Теперь глаза сидевших вокруг стола уже не горели, а пылали яркими кострами. В них была и зависть, и восхищение, и восторг. Да, теперь эти маститые представители славной системы начинали понимать, что под ногами у них повсюду поистине золотое дно. Надо только не лениться, почаще нагибаться и, если не грести лопатой, то брать хотя бы пригоршнями всё то, по чему они до сих пор ходили. Каждый в эти минуты вспоминал, сколько в городе таких школ, институтов, больниц, контор, которые нуждаются в помощи. Планы-то по сбору и сдаче лома даются с закрытыми глазами. Есть у тебя лом или нет — какая разница, тут важно выполнить патриотический долг. А кто из утильщиков не может в этом помочь! Им-то, мастерам своего дела, хорошо известно, где и какие отходы лежат. Иное домоуправление или стройка спасибо скажут, если очистишь их территорию от всякого металлического хлама. Еще и транспорт дадут. Погрузить помогут. Только бери! Создавай себе резервы. Ох, какой же умница этот Остап Васильевич! Только один Барабан, казалось, не был затронут общим чувством.

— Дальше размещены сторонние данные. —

import Summits.QuantumFields.GaugeBoot.Rows.GLYZc2D4LTab
import HarnessLib

/-!
# Gauge-boot: kernel check of the raw `link1` class table of the glyz-c2-4D problems, rows 0–19 (part 1/10)

Cell `pub-gaugeboot` (HOME `run/shared/lean/pub/pub-gaugeboot/`), seat lean1 (torus layer for rows C76–C87 = the certified
glyz-c2-4D windows: label set, raw blocks, class/witness tables, the reduction identity, per-β bindings).

HONEST FRAMING (page 1 of every file of this cell): certified bounds on lattice expectations at STATED coupling,
gauge group, dimension and torus size; NOT a mass gap, NOT a continuum limit, NOT a string tension, NOT large `N`.
The venture is explicitly NOT Yang–Mills-summit-bearing (barriers `FixedCouplingUltralocality`,
`PerturbativeInvisibility`).

`lcanon_rows_<lo>_<hi> : ∀ i, lo ≤ i < hi → ∀ j ≥ i, GLYZc2D4.LCanonOK i j`, each range one closed computation (`decide +kernel`);
assembled in `GLYZc2D4Canon`.
-/

noncomputable section

open Literature.MathematicalPhysics.QuantumFieldTheory

namespace Summit.QuantumFields.GaugeBoot

namespace GLYZc2D4

set_option maxHeartbeats 0 in
/-- Rows `0 ≤ i < 4` of the `link1` class table of the glyz-c2-4D problems canonicalise (1338 entries; kernel). -/
theorem lcanon_rows_0_4 : ∀ i : Fin 336, 0 ≤ i.val → i.val < 4 → ∀ j : Fin 336, i.val ≤ j.val → GLYZc2D4.LCanonOK i j := by
  decide +kernel

set_option maxHeartbeats 0 in
/-- Rows `4 ≤ i < 8` of the `link1` class table of the glyz-c2-4D problems canonicalise (1322 entries; kernel). -/
theorem lcanon_rows_4_8 : ∀ i : Fin 336, 4 ≤ i.val → i.val < 8 → ∀ j : Fin 336, i.val ≤ j.val → GLYZc2D4.LCanonOK i j := by
  decide +kernel

set_option maxHeartbeats 0 in
/-- Rows `8 ≤ i < 12` of the `link1` class table of the glyz-c2-4D problems canonicalise (1306 entries; kernel). -/
theorem lcanon_rows_8_12 : ∀ i : Fin 336, 8 ≤ i.val → i.val < 12 → ∀ j : Fin 336, i.val ≤ j.val → GLYZc2D4.LCanonOK i j := by
  decide +kernel

set_option maxHeartbeats 0 in
/-- Rows `12 ≤ i < 16` of the `link1` class table of the glyz-c2-4D problems canonicalise (1290 entries; kernel). -/
theorem lcanon_rows_12_16 : ∀ i : Fin 336, 12 ≤ i.val → i.val < 16 → ∀ j : Fin 336, i.val ≤ j.val → GLYZc2D4.LCanonOK i j := by
  decide +kernel

set_option maxHeartbeats 0 in
/-- Rows `16 ≤ i < 20` of the `link1` class table of the glyz-c2-4D problems canonicalise (1274 entries; kernel). -/
theorem lcanon_rows_16_20 : ∀ i : Fin 336, 16 ≤ i.val → i.val < 20 → ∀ j : Fin 336, i.val ≤ j.val → GLYZc2D4.LCanonOK i j := by
  decide +kernel

end GLYZc2D4

end Summit.QuantumFields.GaugeBoot

end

Его глаза отдавали тусклым винным блеском, а не охватившей всю компанию страстью.

— Да, Остап Васильевич, ты это здорово придумал с резервами, — почесывая затылок, лениво проговорил он.

— Ошибаешься, друг мой Митрофан, я тут ничего не придумывал. Я только видел и делал выводы, что обязан делать каждый из мыслящих. Да все вы присмотритесь хорошенько и увидите, что наша система похожа на решето. Нам только остается подбирать падающее на землю добро. Ведь вот в чём всё дело. Под-би-рать, — медленно с расстановкой повторил Остап Васильевич. Потом подумал и неожиданно сказал: — Впрочем, конечно, не каждый может этим заниматься. Но я вам помогу. Я вам покажу еще не такие дорожки, по которым следует идти. Вы увидите, какие чудесные комбинации можно проделывать с одним и тем же металлом. Да, увидите. Только одно условие, друзья: я свой ларек сдаю на помощника, сам же буду следить за вашими интересами. А вы, понятно, должны помнить о моих интересах. Так вы меня понимаете? — сузив глазки, спросил Остап Васильевич.

— Только так, Остап Васильевич! Только так! — раздались дружные голоса.

— В таком случае, завтра я буду у тебя, Киреев, — сказал он, обращаясь к заведующему приемной базой утиля — лысому, узколобому, с рябым после оспы лицом. — Я помогу тебе, Киреич, снять замки с сундуков, на которых ты сидишь и в которых хватит приданного для самой капризной невесты.

Веселым смехом и даже аплодисментами поддержали друзья последние слова великого комбинатора. Снова чокнулись и налили бокал поднявшемуся к ним ответственному представителю пищеторга. Товарищ из пищеторга с трудом удерживал себя на ногах и почему-то разыскивал ножницы, которыми всего три часа назад так удачно рассек алую ленточку в знак открытия нового культурного учреждения.